* _Problem details_:
For each line of the data that includes the word "EuclideanSpace", copy the line.

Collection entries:
------------------------------------------------

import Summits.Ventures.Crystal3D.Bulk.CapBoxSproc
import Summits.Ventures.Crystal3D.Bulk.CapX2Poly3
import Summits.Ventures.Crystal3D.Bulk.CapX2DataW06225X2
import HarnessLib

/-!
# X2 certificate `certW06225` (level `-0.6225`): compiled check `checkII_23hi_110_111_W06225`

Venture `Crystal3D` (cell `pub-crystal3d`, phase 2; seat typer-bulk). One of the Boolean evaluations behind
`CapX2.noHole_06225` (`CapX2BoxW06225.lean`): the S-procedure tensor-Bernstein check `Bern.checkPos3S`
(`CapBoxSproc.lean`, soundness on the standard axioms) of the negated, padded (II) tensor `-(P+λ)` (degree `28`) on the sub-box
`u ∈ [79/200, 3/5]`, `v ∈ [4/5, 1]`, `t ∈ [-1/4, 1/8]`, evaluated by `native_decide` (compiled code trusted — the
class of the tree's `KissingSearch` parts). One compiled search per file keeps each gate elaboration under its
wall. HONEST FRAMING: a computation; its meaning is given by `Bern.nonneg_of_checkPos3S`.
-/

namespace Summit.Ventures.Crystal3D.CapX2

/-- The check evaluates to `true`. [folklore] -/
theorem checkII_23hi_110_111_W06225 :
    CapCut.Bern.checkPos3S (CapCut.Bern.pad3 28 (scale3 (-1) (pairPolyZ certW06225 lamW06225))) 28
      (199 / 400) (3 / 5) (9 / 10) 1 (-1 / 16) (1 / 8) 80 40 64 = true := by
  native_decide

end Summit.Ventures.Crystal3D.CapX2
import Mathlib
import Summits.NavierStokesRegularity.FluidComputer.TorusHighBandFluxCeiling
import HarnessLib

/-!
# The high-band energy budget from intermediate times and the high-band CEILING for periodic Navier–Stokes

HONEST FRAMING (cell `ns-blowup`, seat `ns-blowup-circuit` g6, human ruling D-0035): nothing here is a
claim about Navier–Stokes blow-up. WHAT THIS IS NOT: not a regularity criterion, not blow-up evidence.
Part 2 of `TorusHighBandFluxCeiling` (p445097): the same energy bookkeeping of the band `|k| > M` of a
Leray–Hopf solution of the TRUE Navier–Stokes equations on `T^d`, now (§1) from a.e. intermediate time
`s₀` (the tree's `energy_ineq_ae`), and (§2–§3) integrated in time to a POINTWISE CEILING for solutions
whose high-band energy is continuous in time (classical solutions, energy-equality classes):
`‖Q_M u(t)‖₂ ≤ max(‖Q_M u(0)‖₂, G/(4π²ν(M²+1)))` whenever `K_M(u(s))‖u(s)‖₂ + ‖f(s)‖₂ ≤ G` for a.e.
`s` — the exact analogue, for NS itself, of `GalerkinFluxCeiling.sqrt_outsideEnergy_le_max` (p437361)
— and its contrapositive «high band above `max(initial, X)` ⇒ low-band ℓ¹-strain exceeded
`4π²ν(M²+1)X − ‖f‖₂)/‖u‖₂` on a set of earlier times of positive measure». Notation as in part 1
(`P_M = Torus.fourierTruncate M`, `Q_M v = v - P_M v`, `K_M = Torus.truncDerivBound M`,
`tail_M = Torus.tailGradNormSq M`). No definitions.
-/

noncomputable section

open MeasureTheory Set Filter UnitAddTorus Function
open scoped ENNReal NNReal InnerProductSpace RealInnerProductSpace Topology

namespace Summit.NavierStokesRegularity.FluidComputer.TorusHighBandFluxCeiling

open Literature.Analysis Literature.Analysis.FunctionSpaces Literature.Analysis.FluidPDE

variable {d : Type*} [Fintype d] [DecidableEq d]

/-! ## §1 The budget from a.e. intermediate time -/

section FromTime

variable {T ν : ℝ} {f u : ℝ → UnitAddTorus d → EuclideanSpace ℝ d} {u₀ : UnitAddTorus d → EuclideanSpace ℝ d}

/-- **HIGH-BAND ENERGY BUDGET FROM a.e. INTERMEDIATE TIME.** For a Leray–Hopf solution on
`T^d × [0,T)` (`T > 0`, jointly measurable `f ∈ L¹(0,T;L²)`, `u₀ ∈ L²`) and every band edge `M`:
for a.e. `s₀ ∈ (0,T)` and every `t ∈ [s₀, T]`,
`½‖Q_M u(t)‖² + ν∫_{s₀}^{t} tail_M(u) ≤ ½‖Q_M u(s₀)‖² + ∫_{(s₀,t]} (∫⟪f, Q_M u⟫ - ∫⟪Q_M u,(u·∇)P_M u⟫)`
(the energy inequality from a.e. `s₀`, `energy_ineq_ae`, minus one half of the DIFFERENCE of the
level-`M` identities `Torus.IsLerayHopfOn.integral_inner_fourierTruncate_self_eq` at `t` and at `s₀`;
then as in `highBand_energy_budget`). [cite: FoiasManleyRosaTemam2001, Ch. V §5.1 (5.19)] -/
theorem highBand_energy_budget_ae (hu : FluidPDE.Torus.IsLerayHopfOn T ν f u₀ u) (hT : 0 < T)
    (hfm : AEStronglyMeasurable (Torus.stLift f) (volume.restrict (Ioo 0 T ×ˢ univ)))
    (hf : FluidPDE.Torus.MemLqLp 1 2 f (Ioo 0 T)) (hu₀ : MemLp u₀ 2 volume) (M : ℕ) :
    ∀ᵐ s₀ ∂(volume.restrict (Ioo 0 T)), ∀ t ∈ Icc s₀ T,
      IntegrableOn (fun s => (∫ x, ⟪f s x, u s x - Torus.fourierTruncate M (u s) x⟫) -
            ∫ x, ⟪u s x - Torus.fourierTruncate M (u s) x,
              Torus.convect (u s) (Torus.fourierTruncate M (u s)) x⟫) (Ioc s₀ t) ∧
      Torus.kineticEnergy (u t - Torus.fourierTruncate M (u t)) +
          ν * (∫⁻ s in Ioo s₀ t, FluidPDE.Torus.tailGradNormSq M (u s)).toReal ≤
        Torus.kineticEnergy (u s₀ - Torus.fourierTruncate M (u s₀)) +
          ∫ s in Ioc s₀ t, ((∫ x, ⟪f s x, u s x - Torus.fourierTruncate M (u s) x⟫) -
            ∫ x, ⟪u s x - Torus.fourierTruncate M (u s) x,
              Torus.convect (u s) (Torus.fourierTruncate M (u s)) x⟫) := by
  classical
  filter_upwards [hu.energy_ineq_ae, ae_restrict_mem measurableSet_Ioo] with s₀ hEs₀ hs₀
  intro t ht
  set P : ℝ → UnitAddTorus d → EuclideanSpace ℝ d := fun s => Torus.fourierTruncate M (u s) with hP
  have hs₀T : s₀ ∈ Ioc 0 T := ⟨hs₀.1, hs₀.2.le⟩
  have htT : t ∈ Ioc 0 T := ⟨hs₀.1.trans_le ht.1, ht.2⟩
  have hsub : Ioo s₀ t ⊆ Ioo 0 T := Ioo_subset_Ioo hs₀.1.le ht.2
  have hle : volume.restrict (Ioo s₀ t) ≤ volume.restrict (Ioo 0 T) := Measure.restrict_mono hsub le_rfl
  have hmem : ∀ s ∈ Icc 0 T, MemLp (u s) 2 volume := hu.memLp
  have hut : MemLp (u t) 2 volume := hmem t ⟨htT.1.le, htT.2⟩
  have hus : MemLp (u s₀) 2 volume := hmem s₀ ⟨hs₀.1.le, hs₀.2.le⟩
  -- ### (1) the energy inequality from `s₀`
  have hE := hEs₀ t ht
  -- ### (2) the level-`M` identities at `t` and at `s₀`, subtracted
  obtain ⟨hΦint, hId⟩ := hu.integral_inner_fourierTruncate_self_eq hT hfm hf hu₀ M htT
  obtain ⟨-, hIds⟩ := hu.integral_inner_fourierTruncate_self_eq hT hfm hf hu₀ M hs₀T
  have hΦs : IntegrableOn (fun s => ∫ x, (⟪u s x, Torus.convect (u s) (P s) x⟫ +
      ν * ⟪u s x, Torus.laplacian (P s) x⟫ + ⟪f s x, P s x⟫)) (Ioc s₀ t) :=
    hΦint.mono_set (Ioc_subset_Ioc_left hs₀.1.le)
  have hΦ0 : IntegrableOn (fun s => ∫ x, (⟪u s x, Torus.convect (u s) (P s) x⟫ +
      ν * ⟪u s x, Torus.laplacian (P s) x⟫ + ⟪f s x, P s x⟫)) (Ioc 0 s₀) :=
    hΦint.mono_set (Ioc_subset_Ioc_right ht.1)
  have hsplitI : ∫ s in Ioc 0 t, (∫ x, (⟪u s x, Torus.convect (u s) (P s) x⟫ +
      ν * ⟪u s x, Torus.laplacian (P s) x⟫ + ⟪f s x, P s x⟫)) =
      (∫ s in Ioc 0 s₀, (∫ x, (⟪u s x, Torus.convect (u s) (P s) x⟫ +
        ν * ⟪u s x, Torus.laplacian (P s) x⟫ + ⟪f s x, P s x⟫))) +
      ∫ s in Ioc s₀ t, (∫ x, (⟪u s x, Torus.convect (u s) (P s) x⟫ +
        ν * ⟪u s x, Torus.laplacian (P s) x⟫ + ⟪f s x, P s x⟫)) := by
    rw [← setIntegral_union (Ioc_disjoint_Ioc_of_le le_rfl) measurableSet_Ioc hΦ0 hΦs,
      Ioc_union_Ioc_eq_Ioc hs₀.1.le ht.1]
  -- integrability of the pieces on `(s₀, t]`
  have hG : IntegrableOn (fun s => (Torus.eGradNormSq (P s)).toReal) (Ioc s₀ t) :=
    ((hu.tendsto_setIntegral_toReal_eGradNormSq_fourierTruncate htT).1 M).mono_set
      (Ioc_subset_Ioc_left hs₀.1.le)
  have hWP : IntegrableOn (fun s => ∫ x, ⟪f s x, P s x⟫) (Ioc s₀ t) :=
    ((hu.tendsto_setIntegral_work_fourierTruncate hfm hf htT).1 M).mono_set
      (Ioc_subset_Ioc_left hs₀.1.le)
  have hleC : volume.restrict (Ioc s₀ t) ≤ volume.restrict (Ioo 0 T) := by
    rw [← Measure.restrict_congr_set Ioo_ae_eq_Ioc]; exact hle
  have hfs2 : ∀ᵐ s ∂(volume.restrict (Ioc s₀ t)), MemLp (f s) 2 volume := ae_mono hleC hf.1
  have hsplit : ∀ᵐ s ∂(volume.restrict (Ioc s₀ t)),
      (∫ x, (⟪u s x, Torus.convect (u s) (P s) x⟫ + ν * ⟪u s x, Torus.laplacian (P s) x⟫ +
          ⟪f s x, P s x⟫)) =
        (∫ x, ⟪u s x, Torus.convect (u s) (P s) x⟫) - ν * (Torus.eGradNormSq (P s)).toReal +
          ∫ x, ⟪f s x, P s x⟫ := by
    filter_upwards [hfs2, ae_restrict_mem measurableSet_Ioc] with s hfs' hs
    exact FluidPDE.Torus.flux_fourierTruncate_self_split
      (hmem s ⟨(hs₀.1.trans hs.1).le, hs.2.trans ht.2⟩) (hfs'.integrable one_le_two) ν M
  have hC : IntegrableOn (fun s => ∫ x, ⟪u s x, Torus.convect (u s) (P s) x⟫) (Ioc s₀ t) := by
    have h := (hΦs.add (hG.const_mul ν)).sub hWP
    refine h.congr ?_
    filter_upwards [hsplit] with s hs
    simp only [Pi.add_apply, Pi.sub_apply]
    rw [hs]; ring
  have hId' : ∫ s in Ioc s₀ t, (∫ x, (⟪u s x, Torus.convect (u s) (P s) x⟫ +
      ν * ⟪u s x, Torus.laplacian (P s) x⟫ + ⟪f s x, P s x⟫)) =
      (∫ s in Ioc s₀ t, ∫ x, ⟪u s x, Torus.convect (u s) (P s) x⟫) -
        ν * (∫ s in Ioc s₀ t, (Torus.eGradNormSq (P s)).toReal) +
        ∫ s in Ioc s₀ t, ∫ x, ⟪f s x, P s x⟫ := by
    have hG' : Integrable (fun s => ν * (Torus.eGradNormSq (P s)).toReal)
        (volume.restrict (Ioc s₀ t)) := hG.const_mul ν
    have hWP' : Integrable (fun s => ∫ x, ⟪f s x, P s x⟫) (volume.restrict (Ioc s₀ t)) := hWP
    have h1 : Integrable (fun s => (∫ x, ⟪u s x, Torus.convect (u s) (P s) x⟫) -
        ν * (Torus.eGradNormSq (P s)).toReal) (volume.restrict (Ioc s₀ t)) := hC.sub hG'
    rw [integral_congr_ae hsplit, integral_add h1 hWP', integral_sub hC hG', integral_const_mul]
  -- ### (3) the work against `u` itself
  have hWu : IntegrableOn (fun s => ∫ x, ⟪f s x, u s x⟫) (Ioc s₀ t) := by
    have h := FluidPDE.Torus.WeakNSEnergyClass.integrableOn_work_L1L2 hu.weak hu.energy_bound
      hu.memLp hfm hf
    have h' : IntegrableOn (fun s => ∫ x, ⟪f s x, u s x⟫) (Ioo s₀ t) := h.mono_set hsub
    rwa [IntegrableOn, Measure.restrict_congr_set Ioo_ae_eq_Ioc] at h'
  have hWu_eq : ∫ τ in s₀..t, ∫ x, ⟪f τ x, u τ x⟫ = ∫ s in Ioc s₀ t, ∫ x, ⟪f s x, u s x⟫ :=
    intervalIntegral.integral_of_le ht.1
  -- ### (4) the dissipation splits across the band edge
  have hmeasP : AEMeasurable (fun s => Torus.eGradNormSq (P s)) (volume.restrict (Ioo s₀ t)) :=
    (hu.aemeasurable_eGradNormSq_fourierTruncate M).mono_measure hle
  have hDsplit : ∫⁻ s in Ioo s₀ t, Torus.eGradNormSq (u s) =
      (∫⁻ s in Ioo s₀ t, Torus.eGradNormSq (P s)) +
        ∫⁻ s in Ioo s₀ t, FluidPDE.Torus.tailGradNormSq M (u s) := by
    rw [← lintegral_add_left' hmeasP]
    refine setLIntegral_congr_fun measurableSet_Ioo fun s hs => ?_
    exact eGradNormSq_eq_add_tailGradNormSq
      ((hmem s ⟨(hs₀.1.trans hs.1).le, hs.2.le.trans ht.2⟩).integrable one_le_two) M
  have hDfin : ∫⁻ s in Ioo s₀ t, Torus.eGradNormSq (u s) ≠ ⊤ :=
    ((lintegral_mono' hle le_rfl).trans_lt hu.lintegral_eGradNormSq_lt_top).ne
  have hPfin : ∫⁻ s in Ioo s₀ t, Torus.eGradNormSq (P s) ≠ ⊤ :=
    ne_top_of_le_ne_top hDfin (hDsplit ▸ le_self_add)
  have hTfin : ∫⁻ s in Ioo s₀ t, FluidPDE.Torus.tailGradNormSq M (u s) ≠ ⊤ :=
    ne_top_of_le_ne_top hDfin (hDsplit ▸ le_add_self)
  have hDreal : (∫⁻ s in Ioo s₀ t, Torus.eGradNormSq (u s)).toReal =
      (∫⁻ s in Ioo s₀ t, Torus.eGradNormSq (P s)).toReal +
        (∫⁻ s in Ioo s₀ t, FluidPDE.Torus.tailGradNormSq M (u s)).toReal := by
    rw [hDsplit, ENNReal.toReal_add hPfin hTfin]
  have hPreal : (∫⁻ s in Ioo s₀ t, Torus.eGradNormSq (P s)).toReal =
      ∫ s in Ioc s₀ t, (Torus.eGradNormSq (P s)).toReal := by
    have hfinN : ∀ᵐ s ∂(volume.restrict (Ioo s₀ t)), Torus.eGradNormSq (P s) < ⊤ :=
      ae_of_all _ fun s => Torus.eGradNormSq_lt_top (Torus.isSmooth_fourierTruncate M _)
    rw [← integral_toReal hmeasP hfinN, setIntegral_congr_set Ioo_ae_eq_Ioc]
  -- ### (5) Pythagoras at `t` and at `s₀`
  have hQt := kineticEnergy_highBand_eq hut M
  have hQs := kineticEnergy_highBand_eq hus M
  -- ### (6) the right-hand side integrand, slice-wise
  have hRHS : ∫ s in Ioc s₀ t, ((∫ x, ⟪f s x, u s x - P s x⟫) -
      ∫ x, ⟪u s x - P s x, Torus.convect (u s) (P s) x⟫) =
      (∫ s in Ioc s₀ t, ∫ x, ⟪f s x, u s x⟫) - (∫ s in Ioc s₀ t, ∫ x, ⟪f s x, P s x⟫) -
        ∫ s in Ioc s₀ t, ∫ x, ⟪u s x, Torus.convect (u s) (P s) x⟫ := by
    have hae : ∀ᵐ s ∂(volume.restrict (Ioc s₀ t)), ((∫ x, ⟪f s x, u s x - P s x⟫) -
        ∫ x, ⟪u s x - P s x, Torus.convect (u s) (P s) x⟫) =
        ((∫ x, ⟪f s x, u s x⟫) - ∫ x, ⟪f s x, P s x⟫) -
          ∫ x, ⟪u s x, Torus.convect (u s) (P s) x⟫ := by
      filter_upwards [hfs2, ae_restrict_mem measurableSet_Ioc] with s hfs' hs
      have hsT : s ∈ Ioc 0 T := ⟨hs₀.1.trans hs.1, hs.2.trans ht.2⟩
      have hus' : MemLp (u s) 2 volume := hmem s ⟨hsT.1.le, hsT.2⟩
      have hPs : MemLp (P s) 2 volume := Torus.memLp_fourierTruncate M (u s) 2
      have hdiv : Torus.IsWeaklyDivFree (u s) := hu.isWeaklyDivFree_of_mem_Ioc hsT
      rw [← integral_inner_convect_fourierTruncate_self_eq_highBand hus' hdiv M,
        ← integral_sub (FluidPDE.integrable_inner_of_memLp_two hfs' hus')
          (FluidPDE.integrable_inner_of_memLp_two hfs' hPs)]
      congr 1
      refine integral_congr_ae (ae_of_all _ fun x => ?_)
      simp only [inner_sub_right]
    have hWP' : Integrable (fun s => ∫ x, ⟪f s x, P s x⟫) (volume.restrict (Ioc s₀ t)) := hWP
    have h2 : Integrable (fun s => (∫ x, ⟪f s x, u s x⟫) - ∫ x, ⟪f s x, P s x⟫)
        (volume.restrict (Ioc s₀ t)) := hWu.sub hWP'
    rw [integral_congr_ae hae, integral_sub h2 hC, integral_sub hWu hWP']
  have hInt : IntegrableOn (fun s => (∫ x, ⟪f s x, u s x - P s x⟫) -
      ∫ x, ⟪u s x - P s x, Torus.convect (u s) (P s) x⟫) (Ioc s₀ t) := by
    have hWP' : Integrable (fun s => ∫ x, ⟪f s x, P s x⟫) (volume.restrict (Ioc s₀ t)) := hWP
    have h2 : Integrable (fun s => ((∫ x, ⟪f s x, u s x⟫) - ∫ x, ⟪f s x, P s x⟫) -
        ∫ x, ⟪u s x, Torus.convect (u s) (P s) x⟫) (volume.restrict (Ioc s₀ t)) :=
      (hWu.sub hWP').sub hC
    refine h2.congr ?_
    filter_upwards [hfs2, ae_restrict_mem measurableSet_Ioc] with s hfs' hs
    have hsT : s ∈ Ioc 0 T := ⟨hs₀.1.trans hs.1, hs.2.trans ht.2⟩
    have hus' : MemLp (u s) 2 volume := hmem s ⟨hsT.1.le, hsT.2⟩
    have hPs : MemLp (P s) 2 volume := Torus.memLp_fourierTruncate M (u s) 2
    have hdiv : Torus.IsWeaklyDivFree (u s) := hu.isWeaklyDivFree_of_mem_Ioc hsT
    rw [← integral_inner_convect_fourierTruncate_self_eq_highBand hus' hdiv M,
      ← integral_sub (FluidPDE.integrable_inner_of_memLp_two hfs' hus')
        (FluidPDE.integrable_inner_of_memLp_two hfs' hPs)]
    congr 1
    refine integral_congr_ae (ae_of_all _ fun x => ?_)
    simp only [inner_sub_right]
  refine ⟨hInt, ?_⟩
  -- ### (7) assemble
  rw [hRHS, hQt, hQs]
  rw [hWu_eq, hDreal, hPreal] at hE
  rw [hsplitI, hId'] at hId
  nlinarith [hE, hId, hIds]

------------------------------------------------

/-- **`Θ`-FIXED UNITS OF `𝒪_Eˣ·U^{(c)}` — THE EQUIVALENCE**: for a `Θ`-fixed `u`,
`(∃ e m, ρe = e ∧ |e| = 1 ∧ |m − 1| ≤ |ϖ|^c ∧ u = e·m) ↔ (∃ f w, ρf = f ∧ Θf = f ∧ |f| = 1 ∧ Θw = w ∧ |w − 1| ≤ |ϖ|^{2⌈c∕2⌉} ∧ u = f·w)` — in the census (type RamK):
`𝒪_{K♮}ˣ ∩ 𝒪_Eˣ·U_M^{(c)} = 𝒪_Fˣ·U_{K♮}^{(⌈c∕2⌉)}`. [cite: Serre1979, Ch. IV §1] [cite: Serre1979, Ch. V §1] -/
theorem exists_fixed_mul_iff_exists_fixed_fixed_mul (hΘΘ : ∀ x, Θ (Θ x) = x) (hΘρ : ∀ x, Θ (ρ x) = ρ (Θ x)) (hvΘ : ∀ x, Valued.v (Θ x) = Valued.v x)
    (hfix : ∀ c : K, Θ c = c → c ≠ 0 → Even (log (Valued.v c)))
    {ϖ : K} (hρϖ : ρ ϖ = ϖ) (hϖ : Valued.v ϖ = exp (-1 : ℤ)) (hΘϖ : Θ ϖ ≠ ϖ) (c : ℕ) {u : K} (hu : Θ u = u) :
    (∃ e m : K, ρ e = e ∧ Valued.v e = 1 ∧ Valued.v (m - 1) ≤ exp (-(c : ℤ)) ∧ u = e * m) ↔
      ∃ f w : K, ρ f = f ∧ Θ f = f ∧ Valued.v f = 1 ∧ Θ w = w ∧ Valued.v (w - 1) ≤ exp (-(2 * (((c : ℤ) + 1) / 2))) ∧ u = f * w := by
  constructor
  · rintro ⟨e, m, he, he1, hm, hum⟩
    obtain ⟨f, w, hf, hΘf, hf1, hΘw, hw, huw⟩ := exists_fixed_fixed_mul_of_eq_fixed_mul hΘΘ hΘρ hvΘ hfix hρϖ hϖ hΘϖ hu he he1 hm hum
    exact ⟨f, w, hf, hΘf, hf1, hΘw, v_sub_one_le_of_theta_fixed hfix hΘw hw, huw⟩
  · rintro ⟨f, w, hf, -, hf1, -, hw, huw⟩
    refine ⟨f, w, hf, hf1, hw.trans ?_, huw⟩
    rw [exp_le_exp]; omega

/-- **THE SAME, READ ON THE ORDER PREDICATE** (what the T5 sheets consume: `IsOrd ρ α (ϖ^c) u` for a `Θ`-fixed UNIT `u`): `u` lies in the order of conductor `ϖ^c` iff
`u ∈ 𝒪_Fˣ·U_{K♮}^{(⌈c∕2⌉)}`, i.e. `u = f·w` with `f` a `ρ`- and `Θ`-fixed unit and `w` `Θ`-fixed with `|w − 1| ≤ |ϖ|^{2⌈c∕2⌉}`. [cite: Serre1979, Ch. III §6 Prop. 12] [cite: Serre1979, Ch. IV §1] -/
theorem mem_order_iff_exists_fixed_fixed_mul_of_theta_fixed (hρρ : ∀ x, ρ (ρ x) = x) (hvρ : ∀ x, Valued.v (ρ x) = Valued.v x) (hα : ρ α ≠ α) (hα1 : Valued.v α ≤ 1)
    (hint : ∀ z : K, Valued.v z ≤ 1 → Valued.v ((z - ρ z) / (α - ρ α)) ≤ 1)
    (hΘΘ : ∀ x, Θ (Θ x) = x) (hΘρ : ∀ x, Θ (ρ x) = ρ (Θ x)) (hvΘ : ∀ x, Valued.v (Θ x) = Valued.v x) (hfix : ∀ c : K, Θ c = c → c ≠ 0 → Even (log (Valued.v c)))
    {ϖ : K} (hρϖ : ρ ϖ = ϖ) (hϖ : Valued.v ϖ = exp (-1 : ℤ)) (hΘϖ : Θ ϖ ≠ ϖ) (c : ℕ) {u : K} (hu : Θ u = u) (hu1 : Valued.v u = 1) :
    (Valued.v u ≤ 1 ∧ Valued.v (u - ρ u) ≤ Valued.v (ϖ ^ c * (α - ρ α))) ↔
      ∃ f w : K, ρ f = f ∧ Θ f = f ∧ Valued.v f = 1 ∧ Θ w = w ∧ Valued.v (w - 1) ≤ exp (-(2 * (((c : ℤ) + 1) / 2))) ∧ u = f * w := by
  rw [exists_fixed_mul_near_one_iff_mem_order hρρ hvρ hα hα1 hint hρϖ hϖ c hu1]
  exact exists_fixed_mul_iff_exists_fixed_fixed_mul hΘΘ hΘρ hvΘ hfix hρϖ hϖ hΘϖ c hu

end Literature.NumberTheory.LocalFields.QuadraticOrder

------------------------------------------------

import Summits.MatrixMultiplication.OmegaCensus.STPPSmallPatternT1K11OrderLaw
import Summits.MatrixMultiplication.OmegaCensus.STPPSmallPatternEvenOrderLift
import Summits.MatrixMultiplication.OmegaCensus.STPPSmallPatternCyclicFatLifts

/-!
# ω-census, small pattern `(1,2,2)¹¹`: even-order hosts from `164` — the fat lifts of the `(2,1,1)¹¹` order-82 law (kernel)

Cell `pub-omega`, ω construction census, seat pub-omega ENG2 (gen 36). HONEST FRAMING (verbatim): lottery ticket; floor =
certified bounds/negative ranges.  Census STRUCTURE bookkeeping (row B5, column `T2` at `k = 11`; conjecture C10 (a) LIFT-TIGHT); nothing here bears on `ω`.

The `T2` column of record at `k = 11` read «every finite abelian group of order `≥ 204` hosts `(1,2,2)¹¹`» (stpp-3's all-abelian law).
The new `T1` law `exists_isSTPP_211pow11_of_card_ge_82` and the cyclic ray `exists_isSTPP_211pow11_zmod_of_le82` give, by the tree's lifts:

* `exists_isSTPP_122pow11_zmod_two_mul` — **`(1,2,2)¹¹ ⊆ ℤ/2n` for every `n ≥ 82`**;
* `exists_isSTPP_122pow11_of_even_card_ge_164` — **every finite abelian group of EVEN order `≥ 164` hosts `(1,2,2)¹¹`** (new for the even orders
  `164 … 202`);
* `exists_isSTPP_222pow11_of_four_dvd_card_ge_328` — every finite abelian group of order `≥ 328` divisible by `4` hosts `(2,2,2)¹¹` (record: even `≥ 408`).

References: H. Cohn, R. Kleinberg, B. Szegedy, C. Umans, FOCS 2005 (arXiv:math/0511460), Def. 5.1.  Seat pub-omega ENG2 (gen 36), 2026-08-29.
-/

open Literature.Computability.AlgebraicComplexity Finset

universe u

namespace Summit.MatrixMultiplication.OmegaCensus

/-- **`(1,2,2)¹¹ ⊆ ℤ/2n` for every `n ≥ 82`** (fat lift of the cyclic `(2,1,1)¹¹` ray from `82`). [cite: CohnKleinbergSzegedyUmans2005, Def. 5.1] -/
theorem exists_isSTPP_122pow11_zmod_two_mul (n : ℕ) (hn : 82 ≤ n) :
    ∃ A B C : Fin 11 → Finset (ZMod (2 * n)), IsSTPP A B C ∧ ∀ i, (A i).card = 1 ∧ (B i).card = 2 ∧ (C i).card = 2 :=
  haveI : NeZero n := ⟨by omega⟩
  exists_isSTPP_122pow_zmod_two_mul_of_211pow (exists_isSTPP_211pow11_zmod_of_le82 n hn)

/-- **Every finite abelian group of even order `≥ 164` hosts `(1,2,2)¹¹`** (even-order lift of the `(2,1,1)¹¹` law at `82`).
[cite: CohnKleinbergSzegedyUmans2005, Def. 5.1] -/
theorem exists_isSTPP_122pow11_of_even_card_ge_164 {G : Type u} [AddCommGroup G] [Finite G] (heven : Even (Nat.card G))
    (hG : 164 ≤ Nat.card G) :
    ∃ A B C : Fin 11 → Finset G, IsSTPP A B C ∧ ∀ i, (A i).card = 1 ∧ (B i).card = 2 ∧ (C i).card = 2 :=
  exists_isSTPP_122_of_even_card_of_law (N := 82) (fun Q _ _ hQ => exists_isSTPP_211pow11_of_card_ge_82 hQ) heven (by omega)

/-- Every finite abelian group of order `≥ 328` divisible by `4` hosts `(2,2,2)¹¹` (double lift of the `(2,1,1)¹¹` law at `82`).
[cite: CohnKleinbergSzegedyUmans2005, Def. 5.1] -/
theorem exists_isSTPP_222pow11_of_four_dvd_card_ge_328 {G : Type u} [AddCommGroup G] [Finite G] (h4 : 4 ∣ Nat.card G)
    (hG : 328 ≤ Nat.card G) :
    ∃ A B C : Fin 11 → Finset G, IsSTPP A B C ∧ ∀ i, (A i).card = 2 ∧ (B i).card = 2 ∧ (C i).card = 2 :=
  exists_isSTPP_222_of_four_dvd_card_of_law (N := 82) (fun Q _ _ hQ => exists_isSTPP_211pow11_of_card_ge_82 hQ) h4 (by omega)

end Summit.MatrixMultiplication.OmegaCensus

------------------------------------------------

* _Completed exercise_:
variable {T ν : ℝ} {f u : ℝ → UnitAddTorus d → EuclideanSpace ℝ d} {u₀ : UnitAddTorus d → EuclideanSpace ℝ d}
  set P : ℝ → UnitAddTorus d → EuclideanSpace ℝ d := fun s => Torus.fourierTruncate M (u s) with hP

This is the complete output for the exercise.